= What you are asked to do =
Every line in the data below that has the word "number" should be returned.

┌──

import Summits.Ventures.PercRepro.S1CoreCapRank
import Summits.Ventures.PercRepro.S1CoreCapThree
import Summits.Ventures.PercRepro.S1CoreCapFive

/-!
# PercRepro — THE 4-CIRCUIT-CAP BRIDGE: `#4circ(e) ≤ Q` from `FourCapSpec capPaper ν Q` (p1, gen 22; the s₄ seat)

`proofs/P1-S4-CAPBRIDGE.md` §5. On the e-free core of nullity `ν`, the lines of the 4-circuits through `e`
(`S1CoreCapClasses.config`) form an abstract configuration of weighted classes that satisfies every clause of the
search's spec `S1CoreCapSpec.FourCapSpec`: weights `1 / 2` (lines of the core have `≤ 3` points), `≥ 3` classes of
total weight `≤ 5` per line (planes `≤ 6`), two distinct lines share `≤ 1` class (two planes through `e` sharing two
independent directions coincide), the cost clause and the plane clauses (`S1CoreCapRank`). Every 4-circuit through
`e` lies in the plane of its line, and a plane with `k` classes, `f` of them fat, carries at most `capPaper k f`
four-circuits through `e` (`S1CoreCapFat`, `S1CoreCapFive`, `S1CoreCapThree`). Summing over the lines:
`#4circ(e) ≤ Σ_L capPaper ≤ Q` whenever `FourCapSpec capPaper ν Q` — the spec the two searches verify with
`Q = Q*(ν) = 1, 4, 5, 8, 11, 16, 19` (`ν ≤ 7`).
Axioms: standard.
-/

open scoped Matroid

namespace PercRepro

namespace S1

open Set

open FourCap

variable {α : Type}

/-- Closures of nested sets of equal (finite) rank coincide: `X ⊆ cl C`, `r (cl C) ≤ r X` ⟹ `cl X = cl C`. -/
theorem closure_eq_closure_of_subset_closure_of_eRk_le (M : Matroid α) {X C : Set α} (hX : X ⊆ M.closure C)
    (hle : M.eRk (M.closure C) ≤ M.eRk X) (hfin : M.eRk X ≠ ⊤) : M.closure X = M.closure C := by
  refine le_antisymm (M.closure_subset_closure_of_subset_closure hX) ?_
  intro y hy
  by_contra hyX
  have hyE : y ∈ M.E := M.closure_subset_ground _ hy
  have h1 : M.eRk (insert y X) = M.eRk X + 1 := M.eRk_insert_eq_add_one ⟨hyE, hyX⟩
  have h2 : M.eRk (insert y X) ≤ M.eRk X := by
    refine (M.eRk_mono (insert_subset hy hX)).trans hle
  rw [h1] at h2
  exact lt_irrefl _ ((ENat.add_one_le_iff hfin).1 h2)

open Classical in
/-- **Two distinct lines of the configuration share at most one class.** -/
theorem card_inter_le_one_of_config (M : Matroid α) [M.Finite]
    (hfree : ∀ e ∈ M.E, ∃ A ⊆ M.E \ {e}, e ∉ M.closure A ∧ e ∉ M.closure ((M.E \ {e}) \ A))
    {e : α} (he : e ∈ M.E) {L L' : Finset (Set α)} (hL : L ∈ config M e) (hL' : L' ∈ config M e) (hne : L ≠ L') :
    (L ∩ L').card ≤ 1 := by
  by_contra hlt
  push Not at hlt
  obtain ⟨v₁, hv₁, v₂, hv₂, hv12⟩ := Finset.one_lt_card.1 hlt
  obtain ⟨C, ⟨hC, h4, heC⟩, rfl⟩ := mem_config.1 hL
  obtain ⟨C', ⟨hC', h4', heC'⟩, rfl⟩ := mem_config.1 hL'
  obtain ⟨q₁, hq₁E, hq₁e, rfl⟩ := exists_rep_of_mem_lineOf (Finset.mem_inter.1 hv₁).1
  obtain ⟨q₂, hq₂E, hq₂e, rfl⟩ := exists_rep_of_mem_lineOf (Finset.mem_inter.1 hv₂).1
  have hpts := pts_lineOf M hC.subset_ground heC
  have hpts' := pts_lineOf M hC'.subset_ground heC'
  have hmem : ∀ q, q ∈ M.E → q ≠ e → ∀ {D : Set α} (hD : M.IsCircuit D) (heD : e ∈ D),
      cls M e q ∈ lineOf M e D → q ∈ M.closure D := by
    intro q hqE hqe D hD heD hq
    have : q ∈ pts (lineOf M e D) := mem_pts.2 ⟨cls M e q, hq, mem_cls_self M hqE hqe.symm⟩
    rw [pts_lineOf M hD.subset_ground heD] at this
    exact this.1
  have hT : ({e, q₁, q₂} : Set α) ⊆ M.closure C ∩ M.closure C' := by
    intro t ht; simp only [mem_insert_iff, mem_singleton_iff] at ht
    rcases ht with rfl | rfl | rfl
    · exact ⟨M.mem_closure_of_mem' heC (hC.subset_ground heC), M.mem_closure_of_mem' heC' (hC'.subset_ground heC')⟩
    · exact ⟨hmem t hq₁E hq₁e hC heC (Finset.mem_inter.1 hv₁).1, hmem t hq₁E hq₁e hC' heC' (Finset.mem_inter.1 hv₁).2⟩
    · exact ⟨hmem t hq₂E hq₂e hC heC (Finset.mem_inter.1 hv₂).1, hmem t hq₂E hq₂e hC' heC' (Finset.mem_inter.1 hv₂).2⟩
  have hr3 : 3 ≤ M.eRk (M.closure C ∩ M.closure C') := by
    rw [← eRk_triple_eq_three_of_cls_ne M hfree he hq₁E hq₂E hq₁e.symm hq₂e.symm hv12]
    exact M.eRk_mono hT
  have hfin : M.eRk (M.closure C ∩ M.closure C') ≠ ⊤ :=
    ne_top_of_le_ne_top (by simp : (3 : ℕ∞) ≠ ⊤)
      ((M.eRk_mono inter_subset_left).trans (eRk_closure_fourCircuit M hC h4).le)
  have h1 := closure_eq_closure_of_subset_closure_of_eRk_le M inter_subset_left
    ((eRk_closure_fourCircuit M hC h4).le.trans hr3) hfin
  have h2 := closure_eq_closure_of_subset_closure_of_eRk_le M inter_subset_right
    ((eRk_closure_fourCircuit M hC' h4').le.trans hr3) hfin
  apply hne
  unfold lineOf
  rw [h1.symm.trans h2]

/-- **The per-line cap**: the 4-circuits through `e` inside the plane of a 4-circuit `C₀ ∋ e` number at most
`capPaper k f`, where `k` is the number of classes of its line and `f` the number of fat ones. -/
theorem ncard_fourCircuitsThrough_in_closure_le_capPaper (M : Matroid α) [M.Finite]
    (hfree : ∀ e ∈ M.E, ∃ A ⊆ M.E \ {e}, e ∉ M.closure A ∧ e ∉ M.closure ((M.E \ {e}) \ A))
    {e : α} (he : e ∈ M.E) {C₀ : Set α} (hC₀ : M.IsCircuit C₀) (h4 : C₀.ncard = 4) (heC₀ : e ∈ C₀) :
    {C : Set α | M.IsCircuit C ∧ C.ncard = 4 ∧ e ∈ C ∧ C ⊆ M.closure C₀}.ncard ≤
      capPaper (lineOf M e C₀).card (fat Set.ncard (lineOf M e C₀)) := by
  classical
  set P := M.closure C₀ with hPdef
  set L := lineOf M e C₀ with hLdef
  have hPE : P ⊆ M.E := M.closure_subset_ground C₀
  have hPfin : P.Finite := M.ground_finite.subset hPE
  have heP : e ∈ P := M.mem_closure_of_mem' heC₀ (hC₀.subset_ground heC₀)
  have hrP : M.eRk P ≤ 3 := (eRk_closure_fourCircuit M hC₀ h4).le
  have hP6 : P.ncard ≤ 6 := ThmN.ncard_le_six_of_eRk_le_three_of_free M hfree hPE hrP
  have hpts : pts L = P \ {e} := pts_lineOf M hC₀.subset_ground heC₀
  have hcls : ∀ v ∈ L, ∃ q ∈ M.E, q ≠ e ∧ v = cls M e q := fun v hv => exists_rep_of_mem_lineOf hv
  have hw : ∀ v ∈ L, v.ncard = 1 ∨ v.ncard = 2 := by
    intro v hv
    obtain ⟨q, hqE, hqe, rfl⟩ := hcls v hv
    have h1 := ncard_cls_le_two M hfree he q
    have h2 : 0 < (cls M e q).ncard := ncard_pos (cls_finite M e q) |>.2 ⟨q, mem_cls_self M hqE hqe.symm⟩
    omega
  have hk3 : 3 ≤ L.card := three_le_card_lineOf M hC₀ h4 heC₀
  have hPc : P.ncard = L.card + fat Set.ncard L + 1 := by
    have h1 := ncard_sdiff_singleton_add_one heP hPfin
    rw [← hpts, ncard_pts_eq_sum M hfree he L hcls] at h1
    have h2 := wsum_eq_card_add_fat Set.ncard L hw
    unfold wsum at h2
    omega
  -- the fat classes give M-lines through `e`
  have hfat : ∀ v ∈ L, v.ncard = 2 → ∃ p q, p ≠ q ∧ p ∈ P ∧ q ∈ P ∧ p ≠ e ∧ q ≠ e ∧ v = {p, q} ∧
      M.eRk {e, p, q} ≤ 2 := by
    intro v hv h2
    obtain ⟨q₀, hq₀E, hq₀e, rfl⟩ := hcls v hv
    obtain ⟨p, q, hpq, hv⟩ := ncard_eq_two.1 h2
    have hp : p ∈ cls M e q₀ := hv ▸ (by simp)
    have hq : q ∈ cls M e q₀ := hv ▸ (by simp)
    have hpP : p ∈ P := by
      have : p ∈ pts L := mem_pts.2 ⟨_, hv ▸ (hv ▸ hv ▸ ‹cls M e q₀ ∈ L›), hp⟩
      rw [hpts] at this; exact this.1
    have hqP : q ∈ P := by
      have : q ∈ pts L := mem_pts.2 ⟨_, ‹cls M e q₀ ∈ L›, hq⟩
      rw [hpts] at this; exact this.1
    refine ⟨p, q, hpq, hpP, hqP, ne_of_mem_cls M hp, ne_of_mem_cls M hq, hv, ?_⟩
    have hq' : q ∈ cls M e p := by
      rw [cls_eq_of_mem M hfree he hq₀E hq₀e.symm hp]; exact hq
    exact eRk_triple_le_two_of_mem_cls M he (mem_ground_of_mem_cls M hp) hq'
  -- case analysis on the shape `(k, f)`
  have hkf : (L.card = 3 ∧ fat Set.ncard L = 0) ∨ (L.card = 4 ∧ fat Set.ncard L = 0) ∨
      (L.card = 5 ∧ fat Set.ncard L = 0) ∨ (L.card = 3 ∧ fat Set.ncard L = 1) ∨
      (L.card = 4 ∧ fat Set.ncard L = 1) ∨ (L.card = 3 ∧ fat Set.ncard L = 2) := by omega
  obtain ⟨capPaper_3_0, capPaper_4_0, capPaper_5_0, capPaper_3_1, capPaper_4_1, capPaper_3_2⟩ := capPaper_values
  rcases hkf with ⟨hk, hf⟩ | ⟨hk, hf⟩ | ⟨hk, hf⟩ | ⟨hk, hf⟩ | ⟨hk, hf⟩ | ⟨hk, hf⟩ <;> rw [hk, hf]
  · -- (3, 0): a 4-point plane carries one 4-subset
    rw [capPaper_3_0]
    have hP4 : P.ncard = 4 := by omega
    have hsub : {C : Set α | M.IsCircuit C ∧ C.ncard = 4 ∧ e ∈ C ∧ C ⊆ P} ⊆ {P} := by
      rintro C ⟨_, hC4, _, hCP⟩
      exact mem_singleton_iff.2 (eq_of_subset_of_ncard_le hCP (by omega) hPfin)
    exact (ncard_le_ncard hsub (finite_singleton P)).trans (by rw [ncard_singleton])
  · -- (4, 0): the binomial bound `C(4, 3)`
    rw [capPaper_4_0]
    have hQ4 : (P \ {e}).ncard = 4 := by
      have := ncard_sdiff_singleton_add_one heP hPfin; omega
    have := ncard_fourCircuitsThrough_in_plane_le_of_kill M hPE (e := e) (K := ∅) (empty_subset _)
      (fun _ _ _ _ _ h => h)
    rw [hQ4, ncard_empty] at this
    exact this.trans (by decide)
  · -- (5, 0): cap(5) = 5
    rw [capPaper_5_0]
    exact ncard_fourCircuitsThrough_in_six_plane_le_five M hfree hPE hrP (by omega) heP
  · -- (3, 1): the fat entry 2
    rw [capPaper_3_1]
    have hf1 : (L.filter (fun v => v.ncard = 2)).card = 1 := hf
    obtain ⟨v, hv⟩ := Finset.card_eq_one.1 hf1
    have hvL : v ∈ L.filter (fun v => v.ncard = 2) := hv ▸ Finset.mem_singleton_self v
    rw [Finset.mem_filter] at hvL
    obtain ⟨p, q, hpq, hpP, hqP, hpe, hqe, _, hr⟩ := hfat v hvL.1 hvL.2
    exact ncard_fourCircuitsThrough_in_five_plane_fat_le_two M hPE (by omega) heP hpP hqP hpe hqe hpq hr
  · -- (4, 1): cap(5) = 5 again
    rw [capPaper_4_1]
    exact ncard_fourCircuitsThrough_in_six_plane_le_five M hfree hPE hrP (by omega) heP
  · -- (3, 2): the two fat classes
    rw [capPaper_3_2]
    have hf2 : (L.filter (fun v => v.ncard = 2)).card = 2 := hf
    obtain ⟨v₁, v₂, hv12, hv⟩ := Finset.card_eq_two.1 hf2
    have hv₁ : v₁ ∈ L.filter (fun v => v.ncard = 2) := hv ▸ (by simp)
    have hv₂ : v₂ ∈ L.filter (fun v => v.ncard = 2) := hv ▸ (by simp)
    rw [Finset.mem_filter] at hv₁ hv₂
    obtain ⟨p, q, hpq, hpP, hqP, hpe, hqe, hv₁eq, hr1⟩ := hfat v₁ hv₁.1 hv₁.2
    obtain ⟨r, s, hrs, hrP', hsP, hre, hse, hv₂eq, hr2⟩ := hfat v₂ hv₂.1 hv₂.2
    -- distinct classes are disjoint
    obtain ⟨q₁, hq₁E, hq₁e, hc₁⟩ := hcls v₁ hv₁.1
    obtain ⟨q₂, hq₂E, hq₂e, hc₂⟩ := hcls v₂ hv₂.1
    have hdisj : Disjoint v₁ v₂ := by
      rw [hc₁, hc₂]
      exact cls_disjoint_of_ne M hfree he hq₁E hq₂E hq₁e.symm hq₂e.symm (hc₁ ▸ hc₂ ▸ hv12)
    have hpv : p ∈ v₁ := hv₁eq ▸ (by simp)
    have hqv : q ∈ v₁ := hv₁eq ▸ (by simp)
    have hrv : r ∈ v₂ := hv₂eq ▸ (by simp)
    have hsv : s ∈ v₂ := hv₂eq ▸ (by simp)
    have hpr : p ≠ r := fun h => Set.disjoint_left.1 hdisj hpv (h ▸ hrv)
    have hps : p ≠ s := fun h => Set.disjoint_left.1 hdisj hpv (h ▸ hsv)
    have hqr : q ≠ r := fun h => Set.disjoint_left.1 hdisj hqv (h ▸ hrv)
    have hqs : q ≠ s := fun h => Set.disjoint_left.1 hdisj hqv (h ▸ hsv)
    exact ncard_fourCircuitsThrough_in_six_plane_two_fat_le_three M hfree hPE hrP (by omega) heP hpP hqP hrP'
      hsP hpe hqe hre hse hpq hrs hpr hps hqr hqs hr1 hr2

open Classical in
/-- **THE BRIDGE**: on the e-free core of nullity `d`, the 4-circuits through a point `e` number at most `Q`
whenever the 4-circuit-cap search's spec `FourCapSpec capPaper d Q` holds (i.e. `Q ≥ Q*(d)`): the lines of the
4-circuits through `e` form a configuration of weighted classes satisfying every clause of the spec, and each line
carries at most its cap. -/
theorem ncard_fourCircuitsThrough_le_of_fourCapSpec (M : Matroid α) [M.Finite]
    (hfree : ∀ e ∈ M.E, ∃ A ⊆ M.E \ {e}, e ∉ M.closure A ∧ e ∉ M.closure ((M.E \ {e}) \ A))
    {d : ℕ} (hd : M.E.encard = M.eRank + d) {e : α} (he : e ∈ M.E) {Q : ℕ}
    (hspec : FourCapSpec capPaper d Q) :
    {C : Set α | M.IsCircuit C ∧ C.ncard = 4 ∧ e ∈ C}.ncard ≤ Q := by
  -- the six clauses
  have h1 : ∀ L ∈ config M e, ∀ v ∈ L, Set.ncard v = 1 ∨ Set.ncard v = 2 := by
    intro L hL v hv
    obtain ⟨q, hqE, hqe, rfl⟩ := exists_rep_of_mem_config hL hv
    have := ncard_cls_le_two M hfree he q
    have h2 : 0 < (cls M e q).ncard := ncard_pos (cls_finite M e q) |>.2 ⟨q, mem_cls_self M hqE hqe.symm⟩
    omega
  have h2 : ∀ L ∈ config M e, 3 ≤ L.card ∧ wsum Set.ncard L ≤ 5 := by
    intro L hL
    obtain ⟨C, ⟨hC, h4, heC⟩, rfl⟩ := mem_config.1 hL
    refine ⟨three_le_card_lineOf M hC h4 heC, ?_⟩
    have hcls : ∀ v ∈ lineOf M e C, ∃ q ∈ M.E, q ≠ e ∧ v = cls M e q := fun v hv => exists_rep_of_mem_lineOf hv
    have hsum := ncard_pts_eq_sum M hfree he _ hcls
    rw [pts_lineOf M hC.subset_ground heC] at hsum
    have hPfin : (M.closure C).Finite := M.ground_finite.subset (M.closure_subset_ground C)
    have h6 := ThmN.ncard_le_six_of_eRk_le_three_of_free M hfree (M.closure_subset_ground C)
      (eRk_closure_fourCircuit M hC h4).le
    have := ncard_sdiff_singleton_add_one (M.mem_closure_of_mem' heC (hC.subset_ground heC)) hPfin
    unfold wsum
    omega
  have h3 : ∀ L ∈ config M e, ∀ L' ∈ config M e, L ≠ L' → (L ∩ L').card ≤ 1 :=
    fun L hL L' hL' hne => card_inter_le_one_of_config M hfree he hL hL' hne
  have h4 : ∀ l : List (Finset (Set α)), l.Nodup → (∀ L ∈ l, L ∈ config M e) →
      wsum Set.ncard (unionL l) ≤ d + lineRank l := fun l _ hl => wsum_unionL_le M hfree hd he l hl
  have h5 : ∀ l : List (Finset (Set α)), l.Nodup → (∀ L ∈ l, L ∈ config M e) → lineRank l ≤ 3 →
      (unionL l).card ≤ 9 := fun l _ hl => (card_unionL_le_of_lineRank_le M hfree he l hl).1
  have h6 : ∀ l : List (Finset (Set α)), l.Nodup → (∀ L ∈ l, L ∈ config M e) → lineRank l ≤ 4 →
      (unionL l).card ≤ 20 := fun l _ hl => (card_unionL_le_of_lineRank_le M hfree he l hl).2
  have hsum := hspec (Set α) Set.ncard (config M e) h1 h2 h3 h4 h5 h6
  -- the fibre count
  have hfin := fourCircuitsThrough_finite M e
  rw [show {C : Set α | M.IsCircuit C ∧ C.ncard = 4 ∧ e ∈ C} = fourCircuitsThrough M e from rfl,
    ncard_eq_toFinset_card _ hfin, Finset.card_eq_sum_card_image (lineOf M e)]
  refine le_trans (Finset.sum_le_sum (fun L hL => ?_)) hsum
  obtain ⟨C₀, ⟨hC₀, h4₀, heC₀⟩, rfl⟩ := mem_config.1 hL
  refine le_trans ?_ (ncard_fourCircuitsThrough_in_closure_le_capPaper M hfree he hC₀ h4₀ heC₀)
  rw [← ncard_coe_finset]
  refine ncard_le_ncard ?_ ((M.ground_finite.finite_subsets).subset (fun C hC => hC.1.subset_ground))
  intro C hC
  rw [Finset.mem_coe, Finset.mem_filter, Set.Finite.mem_toFinset] at hC
  obtain ⟨⟨hCc, hC4, heC⟩, hline⟩ := hC
  refine ⟨hCc, hC4, heC, ?_⟩
  rw [← closure_eq_of_lineOf_eq M hCc.subset_ground hC₀.subset_ground heC heC₀ hline]
  exact M.subset_closure C hCc.subset_ground


end S1

end PercRepro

└──

= Solution for this task =
/-- **The per-line cap**: the 4-circuits through `e` inside the plane of a 4-circuit `C₀ ∋ e` number at most
`capPaper k f`, where `k` is the number of classes of its line and `f` the number of fat ones. -/
/-- **THE BRIDGE**: on the e-free core of nullity `d`, the 4-circuits through a point `e` number at most `Q`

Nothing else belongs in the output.